Problem statement:
Transcribe word for word the lines spanning the line with "rw [reducible_iff_forall_eval_mul_eval_eq_zero L" through the end of the records.

(Stored data)
----

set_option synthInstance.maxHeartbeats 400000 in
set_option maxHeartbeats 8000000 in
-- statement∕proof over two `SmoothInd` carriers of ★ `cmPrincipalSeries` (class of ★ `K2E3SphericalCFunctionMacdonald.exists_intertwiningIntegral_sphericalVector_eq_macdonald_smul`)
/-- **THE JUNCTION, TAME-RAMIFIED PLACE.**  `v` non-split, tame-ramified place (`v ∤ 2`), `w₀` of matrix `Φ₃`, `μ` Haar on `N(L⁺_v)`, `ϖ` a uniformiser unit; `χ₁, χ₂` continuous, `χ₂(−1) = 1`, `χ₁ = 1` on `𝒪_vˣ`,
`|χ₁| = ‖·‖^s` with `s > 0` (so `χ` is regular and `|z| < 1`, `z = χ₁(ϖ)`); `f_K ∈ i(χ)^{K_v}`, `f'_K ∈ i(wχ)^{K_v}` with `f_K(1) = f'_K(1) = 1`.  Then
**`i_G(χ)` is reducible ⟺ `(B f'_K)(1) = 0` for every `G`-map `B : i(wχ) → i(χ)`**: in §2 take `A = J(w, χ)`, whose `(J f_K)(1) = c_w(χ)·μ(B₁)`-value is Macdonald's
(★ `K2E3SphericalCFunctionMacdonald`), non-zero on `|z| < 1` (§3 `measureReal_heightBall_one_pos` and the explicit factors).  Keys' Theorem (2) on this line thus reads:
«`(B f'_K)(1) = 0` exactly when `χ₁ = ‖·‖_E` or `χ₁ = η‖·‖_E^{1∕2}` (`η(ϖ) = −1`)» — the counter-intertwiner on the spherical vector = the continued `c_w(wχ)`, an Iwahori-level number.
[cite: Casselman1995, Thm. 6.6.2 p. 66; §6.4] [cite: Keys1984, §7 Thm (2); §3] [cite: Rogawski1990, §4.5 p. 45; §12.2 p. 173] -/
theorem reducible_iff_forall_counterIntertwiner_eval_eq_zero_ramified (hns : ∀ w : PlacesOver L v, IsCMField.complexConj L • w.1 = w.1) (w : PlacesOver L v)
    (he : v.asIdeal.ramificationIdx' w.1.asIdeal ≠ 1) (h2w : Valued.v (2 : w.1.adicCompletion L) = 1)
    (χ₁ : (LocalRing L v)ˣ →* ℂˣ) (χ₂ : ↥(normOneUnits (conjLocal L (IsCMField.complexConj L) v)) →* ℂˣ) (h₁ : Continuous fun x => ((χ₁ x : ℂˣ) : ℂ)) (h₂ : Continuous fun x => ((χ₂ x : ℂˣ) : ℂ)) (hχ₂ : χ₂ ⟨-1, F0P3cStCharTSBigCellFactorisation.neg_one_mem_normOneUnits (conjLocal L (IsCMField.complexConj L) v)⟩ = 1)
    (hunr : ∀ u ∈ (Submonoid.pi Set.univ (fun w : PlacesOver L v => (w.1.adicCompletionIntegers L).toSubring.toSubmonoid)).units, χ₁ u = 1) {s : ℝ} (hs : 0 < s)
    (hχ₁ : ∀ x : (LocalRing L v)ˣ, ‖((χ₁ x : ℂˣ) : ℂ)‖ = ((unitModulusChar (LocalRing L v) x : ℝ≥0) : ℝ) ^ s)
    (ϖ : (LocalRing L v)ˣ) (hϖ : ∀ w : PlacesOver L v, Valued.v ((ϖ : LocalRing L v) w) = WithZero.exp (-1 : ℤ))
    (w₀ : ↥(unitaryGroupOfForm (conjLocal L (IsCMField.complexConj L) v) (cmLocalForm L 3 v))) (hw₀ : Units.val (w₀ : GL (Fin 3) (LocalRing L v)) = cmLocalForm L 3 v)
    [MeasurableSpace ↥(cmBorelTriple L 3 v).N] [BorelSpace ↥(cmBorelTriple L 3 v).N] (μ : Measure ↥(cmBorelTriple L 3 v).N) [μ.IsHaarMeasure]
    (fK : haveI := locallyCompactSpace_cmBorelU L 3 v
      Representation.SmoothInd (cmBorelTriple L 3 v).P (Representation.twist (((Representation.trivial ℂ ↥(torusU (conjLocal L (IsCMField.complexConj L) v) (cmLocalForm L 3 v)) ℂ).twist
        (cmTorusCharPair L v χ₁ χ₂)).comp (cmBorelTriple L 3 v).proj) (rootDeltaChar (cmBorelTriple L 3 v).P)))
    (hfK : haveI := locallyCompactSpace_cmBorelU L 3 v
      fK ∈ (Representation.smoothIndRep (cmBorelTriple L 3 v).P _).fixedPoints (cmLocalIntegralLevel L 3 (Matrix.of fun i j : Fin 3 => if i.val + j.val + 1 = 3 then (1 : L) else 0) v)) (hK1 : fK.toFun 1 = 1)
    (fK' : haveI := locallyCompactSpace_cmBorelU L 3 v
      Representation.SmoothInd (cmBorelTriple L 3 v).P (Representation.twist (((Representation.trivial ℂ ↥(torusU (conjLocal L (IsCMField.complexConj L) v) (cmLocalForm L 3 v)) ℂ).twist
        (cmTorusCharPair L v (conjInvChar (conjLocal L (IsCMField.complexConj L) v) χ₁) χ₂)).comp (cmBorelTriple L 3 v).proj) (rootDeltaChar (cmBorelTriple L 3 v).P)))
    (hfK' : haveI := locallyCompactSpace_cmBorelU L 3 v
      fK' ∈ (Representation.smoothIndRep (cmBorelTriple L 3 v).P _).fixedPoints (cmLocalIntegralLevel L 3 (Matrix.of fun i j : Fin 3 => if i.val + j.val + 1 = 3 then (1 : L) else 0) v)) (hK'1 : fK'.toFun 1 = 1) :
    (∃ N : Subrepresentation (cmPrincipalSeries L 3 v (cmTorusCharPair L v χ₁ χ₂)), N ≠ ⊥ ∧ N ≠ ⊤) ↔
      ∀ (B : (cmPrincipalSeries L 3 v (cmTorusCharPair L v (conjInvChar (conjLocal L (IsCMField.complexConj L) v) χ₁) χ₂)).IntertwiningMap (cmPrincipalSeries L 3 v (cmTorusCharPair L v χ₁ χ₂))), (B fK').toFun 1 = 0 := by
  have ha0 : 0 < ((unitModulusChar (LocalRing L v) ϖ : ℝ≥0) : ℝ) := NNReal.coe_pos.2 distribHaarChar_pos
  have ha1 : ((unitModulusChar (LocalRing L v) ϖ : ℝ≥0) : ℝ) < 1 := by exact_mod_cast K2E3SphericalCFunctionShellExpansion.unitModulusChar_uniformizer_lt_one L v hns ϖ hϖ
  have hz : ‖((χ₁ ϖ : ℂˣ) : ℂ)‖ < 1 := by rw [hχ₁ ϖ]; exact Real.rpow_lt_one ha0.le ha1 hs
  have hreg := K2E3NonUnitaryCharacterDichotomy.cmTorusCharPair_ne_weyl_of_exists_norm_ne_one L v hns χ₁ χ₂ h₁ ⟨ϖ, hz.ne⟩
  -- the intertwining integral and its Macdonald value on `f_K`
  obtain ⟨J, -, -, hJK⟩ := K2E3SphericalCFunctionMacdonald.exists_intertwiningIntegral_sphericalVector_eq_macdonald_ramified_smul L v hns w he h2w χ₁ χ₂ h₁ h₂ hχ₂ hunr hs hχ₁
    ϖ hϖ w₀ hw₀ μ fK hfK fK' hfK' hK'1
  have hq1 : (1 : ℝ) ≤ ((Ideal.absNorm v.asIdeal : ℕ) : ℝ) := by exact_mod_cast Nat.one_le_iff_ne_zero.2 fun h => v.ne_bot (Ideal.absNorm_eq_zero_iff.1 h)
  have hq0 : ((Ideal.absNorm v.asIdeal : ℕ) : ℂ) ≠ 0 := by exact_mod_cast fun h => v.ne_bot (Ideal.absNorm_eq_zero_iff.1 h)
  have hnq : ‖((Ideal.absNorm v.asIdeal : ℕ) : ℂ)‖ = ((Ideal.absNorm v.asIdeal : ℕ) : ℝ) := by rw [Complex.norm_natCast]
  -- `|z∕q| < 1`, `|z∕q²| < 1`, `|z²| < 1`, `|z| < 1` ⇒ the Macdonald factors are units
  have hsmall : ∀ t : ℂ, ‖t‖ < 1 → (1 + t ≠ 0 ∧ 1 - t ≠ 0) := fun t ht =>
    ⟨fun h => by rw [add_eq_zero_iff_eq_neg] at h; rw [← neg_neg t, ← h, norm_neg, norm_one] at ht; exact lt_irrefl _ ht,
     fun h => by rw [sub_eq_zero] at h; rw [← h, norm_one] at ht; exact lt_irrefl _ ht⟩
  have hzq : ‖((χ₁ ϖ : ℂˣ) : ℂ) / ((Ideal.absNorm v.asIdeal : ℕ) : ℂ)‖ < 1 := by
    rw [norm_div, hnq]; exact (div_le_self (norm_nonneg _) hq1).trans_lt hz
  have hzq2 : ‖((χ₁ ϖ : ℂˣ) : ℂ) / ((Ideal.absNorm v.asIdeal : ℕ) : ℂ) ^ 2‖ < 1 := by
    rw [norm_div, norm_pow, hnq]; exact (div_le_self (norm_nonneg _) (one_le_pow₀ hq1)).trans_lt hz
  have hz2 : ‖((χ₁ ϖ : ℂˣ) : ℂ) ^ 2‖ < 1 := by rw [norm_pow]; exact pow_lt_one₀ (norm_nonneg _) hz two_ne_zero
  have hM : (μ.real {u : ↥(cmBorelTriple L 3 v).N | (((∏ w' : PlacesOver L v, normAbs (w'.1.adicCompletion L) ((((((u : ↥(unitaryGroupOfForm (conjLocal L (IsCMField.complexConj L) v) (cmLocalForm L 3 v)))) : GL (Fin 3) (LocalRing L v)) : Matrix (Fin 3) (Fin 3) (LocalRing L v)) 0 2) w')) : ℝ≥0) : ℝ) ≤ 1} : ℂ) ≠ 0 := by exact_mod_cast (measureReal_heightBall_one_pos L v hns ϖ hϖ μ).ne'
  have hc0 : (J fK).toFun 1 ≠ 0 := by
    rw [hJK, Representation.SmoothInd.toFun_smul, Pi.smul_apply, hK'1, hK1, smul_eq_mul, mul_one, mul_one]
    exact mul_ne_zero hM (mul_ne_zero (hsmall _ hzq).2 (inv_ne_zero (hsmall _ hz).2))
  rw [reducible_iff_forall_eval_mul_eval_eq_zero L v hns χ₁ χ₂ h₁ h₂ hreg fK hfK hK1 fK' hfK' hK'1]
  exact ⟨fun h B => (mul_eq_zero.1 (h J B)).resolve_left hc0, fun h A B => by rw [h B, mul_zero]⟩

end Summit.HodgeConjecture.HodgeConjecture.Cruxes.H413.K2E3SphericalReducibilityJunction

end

----

Solution for this problem:
  rw [reducible_iff_forall_eval_mul_eval_eq_zero L v hns χ₁ χ₂ h₁ h₂ hreg fK hfK hK1 fK' hfK' hK'1]
  exact ⟨fun h B => (mul_eq_zero.1 (h J B)).resolve_left hc0, fun h A B => by rw [h B, mul_zero]⟩

end Summit.HodgeConjecture.HodgeConjecture.Cruxes.H413.K2E3SphericalReducibilityJunction

end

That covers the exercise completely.